Hold on for gold

Gold was largely unchanged in today’s trading as investors indicated they will wait for some indication of the Fed’s intentions in President Powell’s speech on Friday before deciding how to proceed.

Against this backdrop, the gold contract for December delivery settled at $1,761.5 an ounce, gaining just 30 cents, or 0.02%.

Elsewhere, metals trends were mixed, with silver losing 0.6% to close at $18.907 an ounce, while palladium posted a strong 2.7% gain to $2,025 an ounce.

Platinum came under pressure to settle at $866.8 an ounce, down 1.1%, as did copper, which fell 1.4% to $3.644 a pound.

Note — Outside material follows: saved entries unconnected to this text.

import Summits.CriticalPhenomena.PercolationContinuityZ3.Theorems.PercNearOneGluingNoHeavyLowerTailSahiSlotCell34Search
import Summits.CriticalPhenomena.PercolationContinuityZ3.Theorems.PercNearOneGluingNoHeavyLowerTailSahiSlotCell34Ident
import Summits.CriticalPhenomena.PercolationContinuityZ3.Theorems.PercNearOneGluingNoHeavyLowerTailSahiSlotPatternSymm

/-!
# The cell `(3,4)` in the kernel, V: COLOURINGS — restricted growth covers all colourings; the searched family is the coloured-antichain family

Support file of the one-cut programme (crux `NoHeavyLowerTail`, stmt-CriticalPhenomena-4575; cell `prim-masterthm`, seat P3, gen 19;
`run/shared/lean/prim/prim-masterthm/prim-masterthm-p3/HIERARCHY.md` §27).  Companion of `…SahiSlotCell34Check/Facts/Search/Ident`.

* `exists_adm` — every colouring of a list of points is, after a permutation of the four colours, of RESTRICTED GROWTH (`Adm 0`): relabel
  greedily, sending each new colour to the least unused one (one `Equiv.swap` per new colour);
* `testBit_finalD`, `memb_finalD` — the family reached by the search from the empty family along the points of `N` with colours `c` is the
  coloured-antichain family `V_i = {q | ∀ p ∈ N, c p = i → ¬ q ≤ p}` of the saturation reduction (prim-sahi-typer gen 27);
* `patternForm_colourFamily_perm` — permuting the colours permutes the members (`SahiSlot.patternForm_perm_slots`);
* **`patternForm_colourFamily_nonneg_of_checkMask`** — if `checkMask mkCtx (enc N) = true` then `patternForm 3 4 (1_V) ≥ 0` for EVERY colouring
  `c` of the antichain `N`.
HONEST LABEL: glue; the enumeration of the antichains and the axis symmetry are `…Cell34Cover`, the final theorem `…SahiSlotPatternThreeFour`.
[this work]
-/

namespace Summit.CriticalPhenomena.PercolationContinuityZ3.Theorems

namespace SahiSlot34

open Finset Equiv
open Literature.Combinatorics.Sahi2008 (setInd)

/-! ### Restricted growth covers every colouring -/

/-- A colouring read through a permutation of the four colours. [this work] -/
def relab (π : Perm (Fin 4)) (c : ℕ → ℕ) : ℕ → ℕ := fun p => (π ⟨c p % 4, Nat.mod_lt _ (by norm_num)⟩).val

/-- Greedy relabelling: with the colours of value `< m` already fixed by `π`, the remaining points can be relabelled into restricted growth.
[this work] -/
theorem exists_adm (c : ℕ → ℕ) : ∀ (pts : List ℕ) (m : ℕ) (_ : m ≤ 4) (π : Perm (Fin 4)),
    ∃ π' : Perm (Fin 4), (∀ j : Fin 4, (π j).val < m → π' j = π j) ∧ Adm m pts (relab π' c) := by
  intro pts
  induction pts with
  | nil => intro m _ π; exact ⟨π, fun _ _ => rfl, trivial⟩
  | cons p rest ih =>
    intro m hm π
    set j : Fin 4 := ⟨c p % 4, Nat.mod_lt _ (by norm_num)⟩ with hj
    by_cases hlt : (π j).val < m
    · obtain ⟨π', hagree, hadm⟩ := ih m hm π
      refine ⟨π', hagree, ?_⟩
      have hval : relab π' c p = (π j).val := by
        show (π' ⟨c p % 4, _⟩).val = _; rw [← hj, hagree j hlt]
      refine ⟨by rw [hval]; omega, by rw [hval]; exact (π j).isLt, ?_⟩
      rw [hval, max_eq_left (by omega)]; exact hadm
    · have hm4 : m < 4 := by have := (π j).isLt; omega
      set π₁ : Perm (Fin 4) := swap (π j) ⟨m, hm4⟩ * π with hπ₁
      have hπ₁j : π₁ j = ⟨m, hm4⟩ := by rw [hπ₁, Perm.mul_apply, swap_apply_left]
      obtain ⟨π', hagree, hadm⟩ := ih (m + 1) (by omega) π₁
      have hπ'j : π' j = ⟨m, hm4⟩ := by rw [hagree j (by rw [hπ₁j]; exact Nat.lt_succ_self m), hπ₁j]
      refine ⟨π', fun j' hj' => ?_, ?_⟩
      · have hne1 : π j' ≠ π j := fun h => by rw [h] at hj'; omega
        have hne2 : π j' ≠ ⟨m, hm4⟩ := fun h => by rw [h] at hj'; exact lt_irrefl _ hj'
        have h1 : π₁ j' = π j' := by rw [hπ₁, Perm.mul_apply, swap_apply_of_ne_of_ne hne1 hne2]
        rw [hagree j' (by rw [h1]; omega), h1]
      · have hval : relab π' c p = m := by
          show (π' ⟨c p % 4, _⟩).val = _; rw [← hj, hπ'j]
        refine ⟨by rw [hval], by rw [hval]; exact hm4, ?_⟩
        rw [hval, max_eq_right (by omega)]; exact hadm

/-- Every colouring is of restricted growth after a permutation of the colours. [this work] -/
theorem exists_adm_zero (c : ℕ → ℕ) (pts : List ℕ) : ∃ π : Perm (Fin 4), Adm 0 pts (relab π c) := by
  obtain ⟨π, -, h⟩ := exists_adm c pts 0 (by norm_num) 1
  exact ⟨π, h⟩

/-! ### Points: codes and decoding -/

/-- The point with code `x`. [this work] -/
def decode (x : ℕ) : SahiSlot.Q 3 4 := fun a =>
  if a = 0 then ⟨x / 16 % 4, Nat.mod_lt _ (by norm_num)⟩
  else if a = 1 then ⟨x / 4 % 4, Nat.mod_lt _ (by norm_num)⟩ else ⟨x % 4, Nat.mod_lt _ (by norm_num)⟩

/-- `decode ∘ code = id`. [this work] -/
theorem decode_code (q : SahiSlot.Q 3 4) : decode (code q) = q := by
  have h0 := (q 0).isLt; have h1 := (q 1).isLt; have h2 := (q 2).isLt
  funext a
  fin_cases a
  · show (⟨(16 * (q 0).val + 4 * (q 1).val + (q 2).val) / 16 % 4, _⟩ : Fin 4) = q 0
    exact Fin.ext (by simp only; omega)
  · show (⟨(16 * (q 0).val + 4 * (q 1).val + (q 2).val) / 4 % 4, _⟩ : Fin 4) = q 1
    exact Fin.ext (by simp only; omega)
  · show (⟨(16 * (q 0).val + 4 * (q 1).val + (q 2).val) % 4, _⟩ : Fin 4) = q 2
    exact Fin.ext (by simp only; omega)

/-- `code ∘ decode = id` below `64`. [this work] -/
theorem code_decode {x : ℕ} (hx : x < 64) : code (decode x) = x := by
  unfold code decode
  simp only [show ((1 : Fin 3) = 0) = False by decide, show ((2 : Fin 3) = 0) = False by decide,
    show ((2 : Fin 3) = 1) = False by decide, if_true, if_false]
  omega

/-- The product order in codes. [this work] -/
theorem cle_code_iff (q p : SahiSlot.Q 3 4) : cle (code q) (code p) = true ↔ q ≤ p := by
  have hx : ∀ r : SahiSlot.Q 3 4, cx (code r) = (r 0).val := fun r => by
    unfold cx code; have := (r 1).isLt; have := (r 2).isLt; omega
  have hy : ∀ r : SahiSlot.Q 3 4, cy (code r) = (r 1).val := fun r => by
    unfold cy code; have := (r 1).isLt; have := (r 2).isLt; omega
  have hz : ∀ r : SahiSlot.Q 3 4, cz (code r) = (r 2).val := fun r => by
    unfold cz code; have := (r 1).isLt; have := (r 2).isLt; omega
  unfold cle
  rw [hx, hx, hy, hy, hz, hz]
  simp only [Bool.and_eq_true, decide_eq_true_eq]
  constructor
  · rintro ⟨h0, h1, h2⟩ a
    fin_cases a
    · exact Fin.le_def.2 h0
    · exact Fin.le_def.2 h1
    · exact Fin.le_def.2 h2
  · intro h
    exact ⟨Fin.le_def.1 (h 0), Fin.le_def.1 (h 1), Fin.le_def.1 (h 2)⟩

/-! ### The family reached by the search is the coloured-antichain family -/

/-- Bits of the family reached by colouring the points of a list. [this work] -/
theorem testBit_finalD (col : ℕ → ℕ) : ∀ (pts : List ℕ) (d : Fin 4 → ℕ) (i : Fin 4) (x : ℕ),
    (finalD d pts col i).testBit x = true ↔
      ((d i).testBit x = true ∨ ∃ p ∈ pts, col p % 4 = i.val ∧ (downMask p).testBit x = true) := by
  intro pts
  induction pts with
  | nil => intro d i x; simp [finalD]
  | cons p rest ih =>
    intro d i x
    rw [finalD, ih]
    have hstep : (addDown d ⟨col p % 4, Nat.mod_lt _ (by norm_num)⟩ p i).testBit x = true ↔
        ((d i).testBit x = true ∨ (col p % 4 = i.val ∧ (downMask p).testBit x = true)) := by
      unfold addDown
      by_cases hpi : col p % 4 = i.val
      · have : (⟨col p % 4, Nat.mod_lt _ (by norm_num)⟩ : Fin 4) = i := Fin.ext hpi
        rw [this, Function.update_self, Nat.testBit_lor]; simp [hpi]
      · have : i ≠ (⟨col p % 4, Nat.mod_lt _ (by norm_num)⟩ : Fin 4) := fun h => hpi (by rw [h])
        rw [Function.update_of_ne this]; simp [hpi]
    rw [hstep]
    constructor
    · rintro ((h | ⟨h1, h2⟩) | ⟨p', hp', h⟩)
      · exact Or.inl h
      · exact Or.inr ⟨p, List.mem_cons_self, h1, h2⟩
      · exact Or.inr ⟨p', List.mem_cons_of_mem _ hp', h⟩
    · rintro (h | ⟨p', hp', h⟩)
      · exact Or.inl (Or.inl h)
      · rcases List.mem_cons.1 hp' with rfl | hp'
        · exact Or.inl (Or.inr h)
        · exact Or.inr ⟨p', hp', h⟩

/-- The mask of a finset of points. [this work] -/
def enc (N : Finset (SahiSlot.Q 3 4)) : ℕ := ofBits (fun x => decide (decode x ∈ N)) 64

/-- Bits of `enc`. [this work] -/
theorem testBit_enc (N : Finset (SahiSlot.Q 3 4)) (x : ℕ) : (enc N).testBit x = (decide (x < 64) && decide (decode x ∈ N)) := by
  unfold enc; rw [testBit_ofBits]

/-- The points of `enc N` are the codes of the points of `N`. [this work] -/
theorem mem_ptsOf_enc {N : Finset (SahiSlot.Q 3 4)} {x : ℕ} : x ∈ ptsOf (enc N) ↔ x < 64 ∧ decode x ∈ N := by
  rw [mem_ptsOf, testBit_enc]; simp

/-- The colouring of codes induced by a colouring of points. [this work] -/
def colOf (c : SahiSlot.Q 3 4 → Fin 4) : ℕ → ℕ := fun x => (c (decode x)).val

section Family

open scoped Classical

/-- The coloured-antichain family of `(N, c)` (prim-sahi-typer's normal form; classical decidability as in `…SaturationColouring`). [this work] -/
noncomputable def colourFamily (N : Finset (SahiSlot.Q 3 4)) (c : SahiSlot.Q 3 4 → Fin 4) (i : Fin 4) : Finset (SahiSlot.Q 3 4) :=
  univ.filter fun q => ∀ p ∈ N, c p = i → ¬ q ≤ p

/-- Membership in the coloured-antichain family. [this work] -/
theorem mem_colourFamily {N : Finset (SahiSlot.Q 3 4)} {c : SahiSlot.Q 3 4 → Fin 4} {i : Fin 4} {q : SahiSlot.Q 3 4} :
    q ∈ colourFamily N c i ↔ ∀ p ∈ N, c p = i → ¬ q ≤ p := by
  unfold colourFamily; rw [mem_filter]; simp

/-- **The family reached by the search IS the coloured-antichain family.** [this work] -/
theorem memb_finalD (N : Finset (SahiSlot.Q 3 4)) (c : SahiSlot.Q 3 4 → Fin 4) (i : Fin 4) :
    memb (finalD d0 (ptsOf (enc N)) (colOf c)) i = colourFamily N c i := by
  ext q
  rw [mem_memb, mem_colourFamily]
  have key : (finalD d0 (ptsOf (enc N)) (colOf c) i).testBit (code q) = true ↔ ∃ p ∈ N, c p = i ∧ q ≤ p := by
    rw [testBit_finalD]
    simp only [d0, Nat.zero_testBit, Bool.false_eq_true, false_or]
    constructor
    · rintro ⟨x, hx, hcx, hbit⟩
      obtain ⟨hx64, hxN⟩ := mem_ptsOf_enc.1 hx
      refine ⟨decode x, hxN, Fin.ext ?_, ?_⟩
      · have := (c (decode x)).isLt; unfold colOf at hcx; omega
      · rw [testBit_downMask, ← code_decode hx64] at hbit
        simp only [code_lt, decide_true, Bool.true_and] at hbit
        exact (cle_code_iff _ _).1 hbit
    · rintro ⟨p, hp, hcp, hqp⟩
      refine ⟨code p, mem_ptsOf_enc.2 ⟨code_lt p, by rw [decode_code]; exact hp⟩, ?_, ?_⟩
      · show (c (decode (code p))).val % 4 = i.val; rw [decode_code, hcp]; exact Nat.mod_eq_of_lt i.isLt
      · rw [testBit_downMask]; simp [code_lt, (cle_code_iff q p).2 hqp]
  constructor
  · intro h p hp hcp hqp
    have := key.2 ⟨p, hp, hcp, hqp⟩
    rw [h] at this; exact Bool.false_ne_true this
  · intro h
    cases hb : (finalD d0 (ptsOf (enc N)) (colOf c) i).testBit (code q)
    · rfl
    · obtain ⟨p, hp, hcp, hqp⟩ := key.1 hb
      exact absurd hqp (h p hp hcp)

/-- Relabelling the colours of points = relabelling the induced colouring of codes. [this work] -/
theorem colOf_perm (π : Perm (Fin 4)) (c : SahiSlot.Q 3 4 → Fin 4) : colOf (fun q => π (c q)) = relab π (colOf c) := by
  funext x
  have h : (⟨(c (decode x)).val % 4, Nat.mod_lt _ (by norm_num)⟩ : Fin 4) = c (decode x) := Fin.ext (Nat.mod_eq_of_lt (c (decode x)).isLt)
  unfold relab colOf
  simp only [h]

/-- Permuting the colours permutes the members. [this work] -/
theorem colourFamily_perm (N : Finset (SahiSlot.Q 3 4)) (c : SahiSlot.Q 3 4 → Fin 4) (π : Perm (Fin 4)) (i : Fin 4) :
    colourFamily N (fun q => π (c q)) i = colourFamily N c (π.symm i) := by
  ext q
  rw [mem_colourFamily, mem_colourFamily]
  simp only [Equiv.apply_eq_iff_eq_symm_apply]

/-- The pattern functional of the coloured-antichain family is invariant under colour permutations (`patternForm_perm_slots`). [this work] -/
theorem patternForm_colourFamily_perm (N : Finset (SahiSlot.Q 3 4)) (c : SahiSlot.Q 3 4 → Fin 4) (π : Perm (Fin 4)) :
    SahiSlot.patternForm 3 4 (fun i => setInd (colourFamily N (fun q => π (c q)) i)) =
      SahiSlot.patternForm 3 4 (fun i => setInd (colourFamily N c i)) := by
  have h : (fun i => setInd (colourFamily N (fun q => π (c q)) i)) = fun i => (fun j => setInd (colourFamily N c j)) (π.symm i) := by
    funext i; rw [colourFamily_perm]
  rw [h]
  exact SahiSlot.patternForm_perm_slots (fun j => setInd (colourFamily N c j)) π.symm

/-- **From the checker to every colouring.**  If the search passes on the mask of `N`, the pattern functional of the coloured-antichain family of
`(N, c)` is nonnegative for EVERY colouring `c`. [this work] -/
theorem patternForm_colourFamily_nonneg_of_checkMask {N : Finset (SahiSlot.Q 3 4)} (h : checkMask mkCtx (enc N) = true)
    (c : SahiSlot.Q 3 4 → Fin 4) : 0 ≤ SahiSlot.patternForm 3 4 (fun i => setInd (colourFamily N c i)) := by
  obtain ⟨π, hadm⟩ := exists_adm_zero (colOf c) (ptsOf (enc N))
  rw [← patternForm_colourFamily_perm N c π]
  have hfam : (fun i => setInd (colourFamily N (fun q => π (c q)) i)) =
      fun i => setInd (memb (finalD d0 (ptsOf (enc N)) (colOf fun q => π (c q))) i) := by
    funext i; rw [memb_finalD]
  rw [hfam, patternForm_memb, colOf_perm]
  exact_mod_cast checkMask_sound h _ hadm

end Family

end SahiSlot34

end Summit.CriticalPhenomena.PercolationContinuityZ3.Theorems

According to analysts, a recovering dollar and rising US government bond yields are putting pressure on gold, although Kinesis Money’s Rupert Rowling sees stabilizing trends.

“Gold is showing some interesting signs of recovery, or at least stabilization, despite the excellent performance of the dollar and the fact that 10-year bond yields are still above 3%,” Rowling wrote in a note today.

In any case, investors are awaiting fresh indications of the Federal Reserve’s intentions in a speech by its chairman Jay Powell at the economic symposium in Jackson Hole, Wyoming.

“If Powell’s comments send bets toward more Fed rate hikes, that could lead to more losses in stocks and gold, while the dollar continues to dominate the (currency) universe,” he said. Han Tan, analyst at Exinity Group.

However, “if Powell turns out to be more dovish than has been expected, perhaps taking a more dovish tone on the US outlook, that could confirm the narrative that the Fed will shift away from big rate hikes and potentially allow in risk assets to continue their summer rally,” he adds.